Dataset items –
--------

import Summits.Ventures.QEC.CircuitDistance.PortWindow
import HarnessLib

/-!
# P3-PORT (F): COMPOSITION — the value of `d_circ` from the two finite facts (cell `qec`, experiment CDX, seat qec-cdx-type-1)

* the `sInf` bridge **`circuitDistance_eq_of_hasAt`** (`1 ≤ w`, no undetectable logical set of `≤ w−1` operations, one of
  `≤ w` in the `Nc`-circuit ⇒ `circuitDistance S Nc = w`), `hasAt_iff_le_circuitDistance`, `hasAt_mono_weight`;
* **`circuitDistance_eq_of`**: from «no undetectable logical fault set of `≤ w−1` operations in the `(w−1)`-cycle circuit»
  (the fibre files, via the window lemma) and «an undetectable logical fault set of `≤ w` operations in the `N₁`-cycle
  circuit» (eng-1's `Witnesses`, via monotonicity) conclude `circuitDistance S Nc = w` for EVERY `Nc ≥ N₁`;
* `claims_of`: the pre-registered `∃ Nc` forms `¬ HasLogicalFaultOfWeightAtMost S (w−1) ∧ HasLogicalFaultOfWeightAtMost S w`;
* `claim_shape_of`: the shape of eng-1's `Claims.lean` (`∀ Nc, 1 ≤ Nc → circuitDistance S Nc = w`) from a one-cycle witness.
Sorry-free over the named binders; nothing here asserts a value of `d_circ` for a particular code.
-/

namespace Summit.Ventures.QEC.CircuitDistance

open Literature.InformationTheory.QuantumCodes

variable {ℓ m : ℕ} [NeZero ℓ] [NeZero m]

/-! ## The `sInf` bridge -/

/-- Monotonicity in the weight. -/
theorem hasAt_mono_weight (S : SMCode ℓ m) (Nc : ℕ) {w w' : ℕ} (h : w ≤ w') :
    HasLogicalFaultOfWeightAtMostAt S Nc w → HasLogicalFaultOfWeightAtMostAt S Nc w' := by
  rintro ⟨F, hU, hL, hw⟩; exact ⟨F, hU, hL, hw.trans h⟩

/-- **`circuitDistance` bridge.** If the `Nc`-cycle circuit has an undetectable logical fault set of `≤ w` faulty operations
and none of `≤ w − 1`, its circuit-level distance is `w`. -/
theorem circuitDistance_eq_of_hasAt (S : SMCode ℓ m) (Nc w : ℕ) (hw : 1 ≤ w)
    (hlow : ¬ HasLogicalFaultOfWeightAtMostAt S Nc (w - 1)) (hup : HasLogicalFaultOfWeightAtMostAt S Nc w) :
    circuitDistance S Nc = w := by
  unfold circuitDistance
  set A := {w | ∃ F : Finset (Fault ℓ m), Undetectable S Nc F ∧ LogicalError S Nc F ∧ faultCount F = w} with hA
  obtain ⟨F, hU, hL, hFw⟩ := hup
  have hmemF : faultCount F ∈ A := ⟨F, hU, hL, rfl⟩
  have hFeq : faultCount F = w := by
    by_contra hne
    exact hlow ⟨F, hU, hL, by omega⟩
  have hne : A.Nonempty := ⟨_, hmemF⟩
  have hmem := Nat.sInf_mem hne
  obtain ⟨G, hGU, hGL, hG⟩ := hmem
  have hle : sInf A ≤ w := hFeq ▸ Nat.sInf_le hmemF
  have hge : w ≤ sInf A := by
    by_contra hlt
    exact hlow ⟨G, hGU, hGL, by omega⟩
  omega

/-- Conversely, once some undetectable logical set exists, `HasAt … k ↔ circuitDistance ≤ k`. -/
theorem hasAt_iff_le_circuitDistance (S : SMCode ℓ m) (Nc w : ℕ) (hex : HasLogicalFaultOfWeightAtMostAt S Nc w) (k : ℕ) :
    HasLogicalFaultOfWeightAtMostAt S Nc k ↔ circuitDistance S Nc ≤ k := by
  unfold circuitDistance
  set A := {w | ∃ F : Finset (Fault ℓ m), Undetectable S Nc F ∧ LogicalError S Nc F ∧ faultCount F = w} with hA
  obtain ⟨F, hU, hL, -⟩ := hex
  have hne : A.Nonempty := ⟨faultCount F, F, hU, hL, rfl⟩
  constructor
  · rintro ⟨G, hGU, hGL, hGk⟩
    have hG : faultCount G ∈ A := ⟨G, hGU, hGL, rfl⟩
    exact (Nat.sInf_le hG).trans hGk
  · intro hk
    obtain ⟨G, hGU, hGL, hG⟩ := Nat.sInf_mem hne
    exact ⟨G, hGU, hGL, hG ▸ hk⟩


/-! ## Composition -/

/-- **COMPOSITION.** Lower bound at `N₀ = w − 1` cycles + witness of weight `≤ w` at `N₁` cycles ⇒ `d_circ = w` for all
`Nc ≥ N₁`. -/
theorem circuitDistance_eq_of (S : SMCode ℓ m) (w N₁ : ℕ) (hw : 1 ≤ w)
    (hlow : ¬ HasLogicalFaultOfWeightAtMostAt S (w - 1) (w - 1))
    (hwit : HasLogicalFaultOfWeightAtMostAt S N₁ w) (Nc : ℕ) (hNc : N₁ ≤ Nc) :
    circuitDistance S Nc = w :=
  circuitDistance_eq_of_hasAt S Nc w hw (not_hasAt_of_not_hasAt_self S (w - 1) hlow Nc) (hasAt_mono_cycles S hNc w hwit)

/-- The pre-registered `∃ Nc` forms: `¬ HasLogicalFaultOfWeightAtMost S (w−1) ∧ HasLogicalFaultOfWeightAtMost S w`. -/
theorem claims_of (S : SMCode ℓ m) (w N₁ : ℕ)
    (hlow : ¬ HasLogicalFaultOfWeightAtMostAt S (w - 1) (w - 1))
    (hwit : HasLogicalFaultOfWeightAtMostAt S N₁ w) :
    ¬ HasLogicalFaultOfWeightAtMost S (w - 1) ∧ HasLogicalFaultOfWeightAtMost S w :=
  ⟨fun ⟨Nc, h⟩ => not_hasAt_of_not_hasAt_self S (w - 1) hlow Nc h, ⟨N₁, hwit⟩⟩

/-- The shape of the CLAIMS of `Claims.lean`: with a one-cycle witness, `∀ Nc, 1 ≤ Nc → circuitDistance S Nc = w`. -/
theorem claim_shape_of (S : SMCode ℓ m) (w : ℕ) (hw : 1 ≤ w)
    (hlow : ¬ HasLogicalFaultOfWeightAtMostAt S (w - 1) (w - 1))
    (hwit : HasLogicalFaultOfWeightAtMostAt S 1 w) : ∀ Nc : ℕ, 1 ≤ Nc → circuitDistance S Nc = w :=
  fun Nc hNc => circuitDistance_eq_of S w 1 hw hlow hwit Nc hNc

end Summit.Ventures.QEC.CircuitDistance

--------

Action item – Above are records; repeat only the lines starting at the line with "hGU, hGL, hGk⟩" and ending at the line with "h, ⟨N₁, hwit⟩⟩", exactly as they appear, both included.

Exercise answer –
  · rintro ⟨G, hGU, hGL, hGk⟩
    have hG : faultCount G ∈ A := ⟨G, hGU, hGL, rfl⟩
    exact (Nat.sInf_le hG).trans hGk
  · intro hk
    obtain ⟨G, hGU, hGL, hG⟩ := Nat.sInf_mem hne
    exact ⟨G, hGU, hGL, hG ▸ hk⟩


/-! ## Composition -/

/-- **COMPOSITION.** Lower bound at `N₀ = w − 1` cycles + witness of weight `≤ w` at `N₁` cycles ⇒ `d_circ = w` for all
`Nc ≥ N₁`. -/
theorem circuitDistance_eq_of (S : SMCode ℓ m) (w N₁ : ℕ) (hw : 1 ≤ w)
    (hlow : ¬ HasLogicalFaultOfWeightAtMostAt S (w - 1) (w - 1))
    (hwit : HasLogicalFaultOfWeightAtMostAt S N₁ w) (Nc : ℕ) (hNc : N₁ ≤ Nc) :
    circuitDistance S Nc = w :=
  circuitDistance_eq_of_hasAt S Nc w hw (not_hasAt_of_not_hasAt_self S (w - 1) hlow Nc) (hasAt_mono_cycles S hNc w hwit)

/-- The pre-registered `∃ Nc` forms: `¬ HasLogicalFaultOfWeightAtMost S (w−1) ∧ HasLogicalFaultOfWeightAtMost S w`. -/
theorem claims_of (S : SMCode ℓ m) (w N₁ : ℕ)
    (hlow : ¬ HasLogicalFaultOfWeightAtMostAt S (w - 1) (w - 1))
    (hwit : HasLogicalFaultOfWeightAtMostAt S N₁ w) :
    ¬ HasLogicalFaultOfWeightAtMost S (w - 1) ∧ HasLogicalFaultOfWeightAtMost S w :=
  ⟨fun ⟨Nc, h⟩ => not_hasAt_of_not_hasAt_self S (w - 1) hlow Nc h, ⟨N₁, hwit⟩⟩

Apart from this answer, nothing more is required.